By Dustin Rowles | Politics | January 25, 2023 |
By Dustin Rowles | Politics | January 25, 2023 |
I don’t know how this is going to go over with you, but I’m going to write it anyway: America’s security classification system is bullshit. Complete mishegas. Is there a difference between Trump and Biden (and now Pence) as it pertains to classified documents? Absolutely, but less in the possession of documents and more in the refusal to give them back.
The media has had us believe that finding top secret documents in the garage of a President, next to his Corvette, is a huge scandal, but that’s because Americans do not have even a basic understanding of the security classification system. We don’t understand just how much the government classified (everything), or how many people have security clearance (millions), or even what sorts of things are classified as top secret (all the things). Instead of examining the system, the media has turned it into partisan warfare: They’re counting the number of documents and keeping score. Cable news is allowing both sides to weaponize the issue against each other, but no one in the media has bothered to investigate what it is, exactly, that is being weaponized.
This morning, Jon Stewart had on his podcast Matthew Connelly, professor of history at Columbia and the author of the forthcoming book The Declassification Engine: What History Reveals about America’s Top Secrets. Honestly, I could not have imagined a duller subject when I started listening, but it was fascinating to gain insights from an academic, someone who actually knows what the hell they are talking about instead of someone talking about it purely in terms of Democrats and Republicans.
After an hour with Connelly, anyone who listens would probably agree: What Biden, Hillary, and Pence are being accused of is bullshit, and even some of what Trump was being accused of is bullshit (the fact that he had classified docs at Mar a Lago wasn’t nearly as big a deal as his initial refusal to hand the documents over, which was a big deal).
Here are the bullet points of what I learned from Connelly:
— There are 1.3 million people who have Top Secret security clearance. 1.3 million! And millions more have other levels of security clearance. More people have security clearance than live in the District of Columbia. Having Top security clearance is meaningless.
— The United States classifies something every 3 seconds — 90 million things were classified as Top Secret in 2012. That was over 10 years ago. Now, the State Department produces over 2 billion emails per day. The country spends $18 billion on classification a year, which is more than is spent on the Treasury Department. People within the bureaucracy often can’t decide amongst each other what should be classified so they classify everything. The system can no longer cope with the amount of information that is classified. Overclassification is a serious problem within our government.
— Much of what is classified is publicly known, but overclassification is so bad that many of the bureaucrats within the national security regime don’t even know that much of the public already knows about what they think is secret because they live in a weird bubble of classified secrets.
— One of the things, for instance, that Hillary Clinton got in trouble over was sharing media reports — newspaper articles — amongst her aides because those media reports were discussing programs that were still classified (like the drone program in Pakistan). So, even though we all knew about the drone program because of public reporting, people within the national security department weren’t allowed to acknowledge it without revealing classified information.

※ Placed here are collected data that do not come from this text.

/-!
# Bałaban, *(Higgs)₂,₃ quantum fields in a finite volume III. Renormalization* [B3] — inequality (2.5) p. 424, THE (1.16) ALTERNATIVE
`‖h(1.16)_{n,n′}h′‖_{1,α} ≤ O((e(L^kε)p(L^kε))^{n+n′})e^{−δ₀dist(supp h,supp h′)}` ON A CELL-PRODUCT BOX `□` WITHOUT THE SUPPORT CLAUSE ON THE
PERTURBATION `Ã` — the ROW-LEVEL assembly of the cell's route γ′ (GAPS G-B3-16.A1): `ineq25At_op116_cellBox`, and its form with an
`ε`-free, `k`-free constant `ineq25At_op116_cellBox_uniform`

statement-level skeleton of published theorems with citation tags; proofs where landed; nothing here is a claim about the Yang–Mills mass gap

T. Bałaban, Commun. Math. Phys. **88** (1983) 411–445 [cite: Balaban1983Higgs3]; part I, Commun. Math. Phys. **85** (1982) 603–636
[cite: Balaban1982Higgs1].  PDFs held: `paper:balaban1983-higgs-2-3-quantum-fields-finite-volume` (journal page = PDF page + 410; p. 412 =
`p0002.txt`, p. 414 = `p0004.txt`, p. 420 = `p0010.txt`, p. 424 = `p0014.txt`, p. 426 = `p0016.txt`, p. 433 = `p0023.txt`),
`paper:balaban1982-cmp85-higgs23-i` (p. 610 = Prop. 2.1, p. 611 l.1–2).

CITATION HEADER (lean-in-tree rule).  Cell `lit-balaban` (HOME `run/shared/lean/pub/lit-balaban/`), Phase-2 proof seat **p35** gen 30
(unit `lit-balaban-p35`); free-target protocol G.5-34(d), TAKING line HOME/STATUS.md 2026-08-25T17:23:30Z (cc r15 = fold owner of rows
B3.Eq2.5 ∕ B3.Eq1.16 ∕ B3.Txt@433 ∕ B3.Prop1, p40, p33).  HOME/GAPS.md G-B3-16.A1 OWNER NOTE 5 (r15 g21, 2026-08-25T04:16:52Z): «the eight
binders hV hV′ hDv hDv′ hH hH′ hM hM′ of p40's `B3Ineq25Op116Smooth.ineq25At_op116_smooth_of_bounds` on Ω = □ = cellBox k K₀ S WITHOUT the
support clause on Ã … the one-screen instantiation of `ineq25At_op116_smooth_of_bounds` on □ with these eight binders is p35's OPTIONAL sequel
(stem free)» — THIS FILE is that sequel; a LOCATED MEMBER of rows B3.Eq2.5 ∕ B3.Eq1.16 (cells only, zero head weight: both heads are `proved`
by route δ and the torus∕region members).  USED BY NAME, never restated: p40 g72's assembly `B3Ineq25Op116Smooth.ineq25At_op116_smooth_of_bounds`
and its carrier `sect2Smooth116`; p40 g74's `B3Ineq25Op116RegularTorus.{entry_mono, entry_mono_holder}`; route γ′'s (C)-plugs on `□` —
p35 g27's D `B3Op116DKernelRegularCellBox.{kernel116_value_cellBox_le, kernel116_deriv_cellBox_interior_le}` (p381539), E
`B3Op116HolderKernelRegularBox.kernel116_holder_cellBox_interior_le` (p381545), p35 g28's M3
`B3Op116MixedKernelRegularCellBox.kernel116_mixed_cellBox_interior_le` (p391897); p40 g77's contour geometry
`B3Op116CollarHolderBinder.{mem_of_isAdm_near, holder_far_of_deriv_row}`; p33 g61's `B3Ineq25SmoothLocalization.ineq25_smooth_regularNested`
(the `δG_k(Ω,Ω₂,B̃)` clause); the typer's `B1Ineq225RegularBox.{cellBox, isBigBlockUnion_cellBox}`; r14's `B3Ineq210RegularRegion.Interior`;
for §3, p35 g29's currency lemmas `B3Op116KernelCurrencyBox.{valCB_currency, derCBθ_currency, holCBθ_currency}` (C2, p393531) and
`B3Op116MixedCurrency.{mixCB_currency, seqMU_rate}` (C3, p394384), p40's `B3Ineq25Op116Smooth.ineq25At_smooth116_mono`.
TEMPLATE: p40 g75's region assembly `B3Ineq25Op116RegularRegion.ineq25At_op116_region` (R5), whose hypothesis «Ã supported on deep bonds»
(`hAS`, print p. 412) is exactly what this file REMOVES on a box.

## What is printed (verbatim)

(1.16) p. 414 [PDF 4]: *"in the last term of this expansion, equal to [G_k(Ω,B̃)V_k(Ã,B̃)]^n G_k(Ω,Ã+B̃)[V_k(Ã,B̃)G_k(Ω,B̃)]^{n′}, (1.16) we
have the propagator G_k(Ω,Ã+B̃). … for n, n′ sufficiently large, a kernel of the operator (1.16) is a sufficiently regular function of both
variables. More exactly the Hölder norms of the covariant derivatives of this kernel, the norms defined for example in the inequalities
(I.2.24) and (I.2.25) of Proposition I.2.1, are exponentially decaying with the distance of the arguments and are uniformly bounded by
O(1)(e(L^kε)^{1−α})^{n+n′}, where α > 0 but can be arbitrarily small. This estimate follows easily from the properties of the propagators
G_k(Ω,A) proved in the next paper."*;  (2.5) p. 424 [PDF 14]: *"In the estimates we treat them as external fields and we use the
inequalities: ‖h(an operator δG_k(Ω,Ω₂,B̃) or (1.16))h′‖_{1,α} ≤ O(e^{−δ₀dist(Ω₂,∂Ω)} or (e(L^kε)p(L^kε))^{n+n′})e^{−δ₀dist(supp h, supp h′)},
(2.5) where h, h′ are functions giving the localizations of the vertices."*;  Prop. 1 pp. 420–421 [PDF 10–11]: *"The constant O(1) … is
independent of ε, k, the domains Ω, Ω₁, Ω₂, the vector field B̃ (if they satisfy the conditions mentioned previously)."*;  p. 433 [PDF 23]:
*"We take a cube □₁ of size r(L^kε) containing the above cube in the center, and next we take a cube □ of size 3r(L^kε) and with □₁ in the
center. We assume that □₁, □ are sums of big blocks of the unit lattice."*;  [B1] p. 611 l.1–2 [cite: Balaban1982Higgs1]: *"For some simple
sets Ω, e.g. for rectangular parallelepipeds, the inequalities hold without any restrictions on the points x, x′, i.e. for all x, x′ ∈ Ω."*

## What this file proves, and how

§1 **`holder_binder_of_inside`** — THE HÖLDER BINDER OVER ALL ADMISSIBLE CONTOURS FROM THE BINDER OVER CONTOURS INSIDE `Ω` AND THE
ROW-DERIVATIVE BINDER (any operator `T`, any region `Ω`, cube size `K₀ ≥ 1`): p40's binder `hH` of `ineq25At_op116_smooth_of_bounds` asks the
transported Hölder difference along EVERY admissible contour `Γ_{x₁,x₂}` (`|Γ| ≤ d|x₁ − x₂|`, [B1] p. 610) between `Interior` anchors, while
route γ′'s plug E reads `U(B̃(Γ))` inside the box only (the two-anchor (2.11) dictionary `hcolB_le` transports inside `□`; DESIGN-FILE4
§20(b)).  The gap is closed by p40 g77's near∕far split, BY NAME: far pairs `L^kε ≤ ε|x₁ − x₂|` — `‖U(Γ)v − u‖ ≤ ‖v‖ + ‖u‖` and the
row-derivative binder (`holder_far_of_deriv_row`, constant `2C_D`); near pairs `ε|x₁ − x₂| < L^kε` — every admissible `Γ` stays within
`d·L^k` of `x₁`, inside the `Interior` radius (`mem_of_isAdm_near`), so the inside binder applies.  Constant `C_H + 2C_D`.
§2 **`ineq25At_op116_cellBox`** — INEQUALITY (2.5), THE (1.16) ALTERNATIVE, ON A CELL-PRODUCT BOX `□ = cellBox k K₀ S` WITHOUT THE SUPPORT
CLAUSE ON `Ã`, for all orders `n, n′ ≥ 1` with `n + n′ > d`, every `0 ≤ α < 1`, every big-block union `Ω₂ ⊆ □`: the region theorem R5(C)
`ineq25At_op116_region` with `Ω := □` and its hypothesis `hAS` («Ã_b ≠ 0 ⇒ DeepBlk b₋ ∧ DeepBlk b₊») DROPPED — `Ã` small and (I.2.23)-regular
on the lattice, `B̃`, `Ã+B̃` (I.2.23)-regular on `□` up to `∂□` and small, nothing else.  Proof = p40's `ineq25At_op116_smooth_of_bounds` on
`Ω = □` with hV∕hV′ ← D's `kernel116_value_cellBox_le` (all `x`, `x′ ∈ □`), hDv∕hDv′ ← D's `kernel116_deriv_cellBox_interior_le`, hH∕hH′ ← §1
on E's `kernel116_holder_cellBox_interior_le` at orders `(n−1)+1, n′` ∕ `(n′−1)+1, n` and D's derivative binder, hM∕hM′ ← M3's
`kernel116_mixed_cellBox_interior_le`, the `δG_k(□,Ω₂,B̃)` clause ← p33's `ineq25_smooth_regularNested` (`□` is a big-block union,
`isBigBlockUnion_cellBox`); scale factors `(L^kε)^{n+n′} ≤ (e_Rp_R)^{n+n′}` and the four plug rates weakened to their minimum by
`entry_mono`∕`entry_mono_holder`.  CONSTANT (displayed): `C_G + K(c₁,c₂+2c₁,d,m)·(valCB(M) + derCBθ(M)) + (holCBθ(M−1) + 2derCBθ(M) +
d·m·mixCB(M)·#Ix)`, `M = n + n′`, each γ′ constant at ITS OWN plug dictionary `(δ_V,C_V)`, `(δ_D,C_D)`, `(δ_H,C_H)`, `(δ_M,C_M,C_MM)` (as R5
carries `(δ, C₁, …, C₄)`); RATE: `min δ₀ (min (min (δ_V∕(4L)^M) (δ_D∕(4L)^M∕2)) (min (δ_H∕(4L)^M) (rateM(M−1)∕2)))` (`rateB_closed`).
§3 **`ineq25At_op116_cellBox_uniform`** — THE SAME WITH A CONSTANT AND A RATE TAKING NO LATTICE ARGUMENT (Prop. 1 pp. 420–421 «independent
of ε, k, the domains …»): §2 with the additional regime hypothesis `L^k·δ_A·|e| ≤ t` on `Ã` and the conclusion at rate
`min δ₀ (unifRB d L N n_F …)` with constant `unifCB d L N n_F m c₁ c₂ C_V C_D C_H C_M C_MM C_G δ_V δ_D δ_H δ_M a α (|e|s) t n n′` (two `def`s with
bodies: the §2 display with each γ′ constant replaced by p35 g29's ε-free, k-free twin `valCBU` ∕ `derCBθU` ∕ `holCBθU` ∕ `mixCBU` and the mixed
rate by `(seqMU₁ …).1`) — by `valCB_currency` ∕ `derCBθ_currency` ∕ `holCBθ_currency` (C2), `mixCB_currency` ∕ `seqMU_rate` (C3) and p40's
`ineq25At_smooth116_mono`; the only lattice data left are the face count `n_F = #faces(□)` and print's `σ = |e|s` (the □ twin of p35 g29's
region theorem `B3Ineq25Op116UniformCurrency.ineq25At_op116_region_uniform`).

## Honest scope / declared divergences (F7)

(i) `□ = cellBox k K₀ S`: ANY product of finite sets of large-block (cell) indices (print's `□` is a cube of size `3r(L^kε)`), `K₀ ≥ K₀min`,
`K₀ ∣ M`, `≥ 3` cubes per direction; the (1.16) clause is obtained at `Interior k K₀ □` points (print's `□₁` in the center of `□`, p. 433) — all the
carrier's smooth localization class asks.  NO support clause and NO deep-bond clause on `Ã`: this is print's ONE-PIECE expansion of
`G_k(□,B̃₀+B̃′)` in all of `B̃′` on `□` (G-B3-16.A1, route γ′ = the literal route; the rows' heads are carried by route δ).  (ii) `(e_Rp_R)^{n+n′}` is read as any `e_Rp_R ≥ L^kε`; the coupling powers live in
the explicit constants, NOT simplified to print's `O(1)(e(L^kε)p(L^kε))^{n+n′}`; their uniformity in `ε`, `k` GIVEN print's smallness parameters
`|e|s`, `L^k|e|δ_A` (and `n_F(□)`, `θ = 1`) is p35 g29's currency programme `B3Op116KernelCurrencyBox` ∕ `B3Op116MixedCurrency` (not restated
here); the p. 433 l.13–14 bookkeeping `σ, τ, n_F ↦ e(L^kε), p(L^kε), r(L^kε)` and the δ₀(d)-first rate order are NOT typed.  (iii) `α < 1`
strictly, `n, n′ ≥ 1` (the `n = 0` corner of E, `kernel116_holder_cellBox_zero_left_interior_le`, is not needed at these orders).  (iv) The four
plugs keep their own dictionaries (four `(δ_i, C_i)`), the smallness threshold `t` and the cube size are common; the regime is the conjunction
of the plugs' regimes and p33's (`L^kδ_B ≤ c|e|`, charge `e² ≤ E₀`).  (v) Rates not optimized.  (vi) §3's `unifCB` ∕ `unifRB` still take the
face count `n_F(□)` and `σ = |e|s`, `τ = t` (print: `σ ≤ e(L^kε)p(L^kε)`, p. 412; `n_F ↦ r(L^kε)`, p. 433 — not typed).  Two `def`s with bodies
(`unifCB`, `unifRB`: explicit real constants), no `def … : Prop`, no new named fact, no `sorry`; axioms standard.  Value = the assembled located
estimate (2.5), (1.16)-alternative, of B3 §2 on print's boxes by print's own route — NOT summit progress and nothing about the Yang–Mills mass gap.
-/

noncomputable section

Newspaper clippings are the sorts of things that can fall under Top Secret classification.
— In fact, almost all of the information revealed in the Wikileaks dump was already public information, but Wikileaks reported it from documents that were stamped Top Secret, which made it illegal.
— Redactions in classified information, by and large, have nothing to do with protecting security interests and everything to do with creating a narrative, or a certain version of what happened that bureaucrats think is safe to save with the rest of us. It’s basically censorship.
— For the most part, the government uses the security classification system not to protect the country but to protect those in power, to prevent Americans from finding out secrets those in power believe might be detrimental to their interests.
— The classification process began under the Manhattan Project. Ironically, in 1954, after J. Robert Oppenheimer began to express misgivings about the use of the hydrogen bomb, the United States stripped his security clearance to drive him out. One of the men they put on the three-panel jury to determine whether Oppenheimer should have his security clearance revoked believed that Jews were an inherent security risk. THIS IS THE BASIS OF THE CLASSIFICATION REGIME.
— Systematically, despite the fact that 1.3 million people have top secret security clearance, it’s been difficult for decades for anyone who is not a straight white man to get security clearance. In other words, the entire classification regime is designed to protect white dudes.
— The vast majority of Americans who make FOIA requests from the government are not journalists or academics. They are commercial firms that seek information they can store in databases and sell. More than 90 percent of FOIA requests are from information brokers.